Maritime Disaster Prevention Stressed - China

[From China Daily, 03/26/99]

CHINA should strengthen construction of its monitoring, forecasting and disaster-prevention system to reduce economic losses from disasters, according to a top marine official.

Song Xuejia, deputy director of the National Marine Environmental Forecasting Centre, told China Daily that in the past two years his centre had forecast the occurrence and consequences of El Nino and the appearance of tidal waves and maritime storms.

Every April, Song's centre issues a forecast on natural maritime disasters likely to affect the country in the coming year.

China has an 18,000-kilometre coastline, with a large population and rapidly developing economy based in coastal areas. These areas have suffered economic losses of up to 10 billion yuan (US$1.2 billion) a year in the 1990s.

In the summer of 1997, Song's centre forecast that a violent typhoon would hit South China. He was even awarded a prize from the State Oceanographic Administration for his prediction. Despite this, the typhoon inflicted major damage on eastern coastal areas.

In Zhejiang Province alone, the typhoon caused more than 17 billion yuan (US$2 billion) of direct economic losses in the past few years.

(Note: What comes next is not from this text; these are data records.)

import Literature.AlgebraicGeometry.Frobenioids.UnitTrivializationModelComparisonBase
import HarnessLib

/-!
# Frobenioids I, Prop. 5.3: THE named comparison equivalence `C^un-tr ≌ untrModel F` and the base
# compatibility of the natural functor `ι : C^istr → C^rlf`

Mochizuki, *The geometry of Frobenioids I: the general theory*, Kyushu J. Math. **62** (2008) 293–400,
§5, Prop. 5.3 p. 103 ll. 16–30 [cite: MochizukiFrdI2008, Prop. 5.3 p.103] ("`C^un-tr` … may be obtained as
the model Frobenioid associated to … `Φ` … and … `Φ^birat`"; the 1-commutative diagram whose vertical
arrows `C^istr → C^un-tr → … → C^rlf` are "the natural functors"), Cor. 5.4 p. 104 l. 5 ("the vertical
arrows are the natural functors of Proposition 5.3").

Companion of `UnitTrivializationModelComparison(Base).lean` (seat abc-iut-L1-d5: `exists_untr_comparison`,
`exists_untr_comparison_overBase` — EXISTENCE statements).  The rows C54/L06, C54/L08, C54/L09 and P53/L05c of the sub-DAG
`plan/L1/SUBDAG-FrdI-Prop53-Cor54.md` (seat abc-iut-w5-d137) are PARAMETRISED by an equivalence
`e : C^un-tr ≌ untrModel F`; this file NAMES one (a definition, by choice from the existence theorem —
Thm. 5.2 (iv)'s equivalence is itself built from a CHOSEN base-Frobenius pair, Def. 2.7 (iii)) and records
its two compatibilities, so that those rows can be instantiated at THE constructions:

* `PreFrobenioid.untrComparison F hF : C^un-tr ≌ untrModel F` (DATA, `noncomputable def`);
* `untrComparison_compToElem` — `e ⋙ (untrModel F → F_Φ) ≅ (C^un-tr → F_Φ)` ("compatible with the
  functors to `F_Φ`");
* `toUntr_untrComparison_baseIso` — `C^istr → C^un-tr ≌ untrModel F → D` ≅ `C^istr ⊆ C → D` (the
  equivalence lies over `D`: the hypothesis of seat abc-iut-w5-d137's `FrdI.Prop53Sub.IotaRlfOverBase`);
* `FrdI.Prop53Sub.iotaRlf_untrComparison_baseIso` — THE `ι : C^istr → C^rlf` at `e := untrComparison F hF`
  lies over `D` (row P53/L05c' `iotaRlfOverBase_holds`, `UnitTrivializationModelComparisonBase.lean`).

NOTE for consumers (row C54/L06, the 1-commutative square of Cor. 5.4): in `untrModel F` the rational
function monoid is `Φ^birat` with `Div_B` the INCLUSION `Φ^birat ↪ Φ^gp`, so relation (d) of Thm. 5.2 (i)
(`ModelFrobenioid.Hom.rel`) determines the unit coordinate of a morphism from its Frobenius degree, base
arrow, zero divisor and the classes of its source and target; the comparison functor therefore carries
no hidden unit-coordinate freedom, and rows stated over a binder `e` may be instantiated at this named
choice. (An earlier version of this docstring claimed a twist ambiguity `u ↦ u · χ(z)`; such a twist is
NOT an endofunctor of `untrModel F` — it breaks relation (d) — and that claim is withdrawn.)

Honest framing: kernel bookkeeping for a 2008 published statement ([FrdI]); no new `Prop` is asserted (the
one `def` is DATA); nothing here bears on [IUTchIII] Cor. 3.12.  Seat abc-iut-L1-d5 (gen 3; filed by gen 4; v2 = docstring-only correction,
declarations byte-identical).
-/

noncomputable section

namespace Literature.AlgebraicGeometry.Frobenioids

open CategoryTheory Opposite

universe w v v' u u'

namespace PreFrobenioid

variable {D : Type u} [Category.{v} D] {Φ : Dᵒᵖ ⥤ CommMonCat.{w}}
  {C : Type u'} [Category.{v'} C] (F : C ⥤ ElemFrobenioid Φ)

open PreFrobenioidData (ofFunctor)

/-- **THE comparison equivalence `C^un-tr ≌ untrModel F`** (Prop. 5.3 / Thm. 5.2 (iv) at `C^un-tr`): a
named choice from `exists_untr_comparison`. DATA. [cite: MochizukiFrdI2008, Prop. 5.3 p.103] -/
def untrComparison (hF : IsFrobenioid F) : (ofFunctor Φ F).Untr ≌ untrModel F :=
  haveI := (exists_untr_comparison F hF).choose_spec.1
  (exists_untr_comparison F hF).choose.asEquivalence

variable {F}

/-- The underlying functor of `untrComparison` is the chosen comparison functor.
[cite: MochizukiFrdI2008, Prop. 5.3 p.103] -/
theorem untrComparison_functor (hF : IsFrobenioid F) :
    (untrComparison F hF).functor = (exists_untr_comparison F hF).choose := rfl

/-- **Compatibility with the functors to `F_Φ`**: `untrComparison ⋙ (untrModel F → F_Φ) ≅ (C^un-tr → F_Φ)`.
[cite: MochizukiFrdI2008, Prop. 5.3 p.103] -/
theorem untrComparison_compToElem (hF : IsFrobenioid F) :
    Nonempty ((untrComparison F hF).functor ⋙
        ModelFrobenioid.toElem Φ (biratSubfunctor F).toMonoid (biratSubfunctor F).incl ≅ untrFunctor hF) := by
  obtain ⟨e⟩ := (exists_untr_comparison F hF).choose_spec.2
  exact ⟨e ≪≫ (untrFunctor hF).rightUnitor⟩

/-- **The comparison equivalence lies over `D`**: `C^istr → C^un-tr ≌ untrModel F → D` is isomorphic to
`C^istr ⊆ C → D` (from the compatibility with the functors to `F_Φ`, whose composite with `F_Φ → D` is the
base projection, and `C^istr → C^un-tr → F_Φ = C^istr ⊆ C → F_Φ` on the nose, Prop. 3.3 (iv)).
[cite: MochizukiFrdI2008, Prop. 5.3 p.103] -/
theorem toUntr_untrComparison_baseIso (hF : IsFrobenioid F) :
    Nonempty ((ofFunctor Φ F).toUntr ⋙ (untrComparison F hF).functor ⋙
        ModelFrobenioid.baseFunctor Φ (biratSubfunctor F).toMonoid (biratSubfunctor F).incl ≅
      (ofFunctor Φ F).istrι ⋙ baseFunctor F) := by
  obtain ⟨e⟩ := untrComparison_compToElem hF
  exact toUntr_comp_baseIso_of_compToElem F hF _ e

end PreFrobenioid

/-! ### The natural functor `ι : C^istr → C^rlf` lies over `D` -/

namespace FrdI.Prop53Sub

variable {D : Type u} [Category.{v} D] {Φ : Dᵒᵖ ⥤ CommMonCat.{w}}
  {C : Type u'} [Category.{v'} C] (F : C ⥤ ElemFrobenioid Φ)

open PreFrobenioidData (ofFunctor)

/-- **THE `ι : C^istr → C^rlf` lies over `D`** — at THE comparison equivalence `untrComparison F hF`,
unconditionally. [cite: MochizukiFrdI2008, Prop. 5.3 p.103] -/
theorem iotaRlf_untrComparison_baseIso (hF : PreFrobenioid.IsFrobenioid F)
    (hΦ : PreFrobenioid.IsPerfFactorialOn Φ) :
    Nonempty (iotaRlf F hΦ (PreFrobenioid.untrComparison F hF) ⋙ ModelFrobenioid.baseFunctor _ _ _ ≅
      (ofFunctor Φ F).istrι ⋙ PreFrobenioid.baseFunctor F) :=
  iotaRlfOverBase_holds F hΦ _ (PreFrobenioid.toUntr_untrComparison_baseIso hF)

end FrdI.Prop53Sub

end Literature.AlgebraicGeometry.Frobenioids

end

Although the number of disastrous maritime storms varies from year to year, the damage wrought on coastal areas has been increasing in past decades, Song added.

There are two main reasons for this _ many coastal storm defences are not up to standard, and there are too few large defences with the ability to withstand a 1-in-50-year tidal wave.

Most of the country's coastal areas, especially delta regions, are very exposed to the ravages of tidal waves.

The exploitation of resources and economic development in coastal areas were often carried out in an unplanned manner, based solely on monetary returns, and ignoring the local ecology.

The large extent of intensive sea-water fish farming and the reclamation of land for agricultural use or construction projects in coastal areas have accelerated degradation of the environment and increased the fragility of disaster-prevention projects, Song said.

He called on local governments in coastal areas to improve management and allocate special funds to construct and renovate dams to resist tidal waves.

An effective emergency-handling system should be set up before a tidal wave hits the coast, Song added.

Song, who studied oceanography for five years in the 1980s at Tokyo University in Japan, cited overseas statistics on damage from maritime disasters, which show that countries in the early stage of economic development are relatively prone to disasters.

However, if a balance between environmental conservation and resource exploitation could be achieved in coastal areas, this situation could change, he said.

Since the founding of New China in 1949, the government has arranged for the construction of 12,000 kilometres of tidal protection dams and defences along the coasts, effectively protecting important coastal cities, and industrial and energy bases.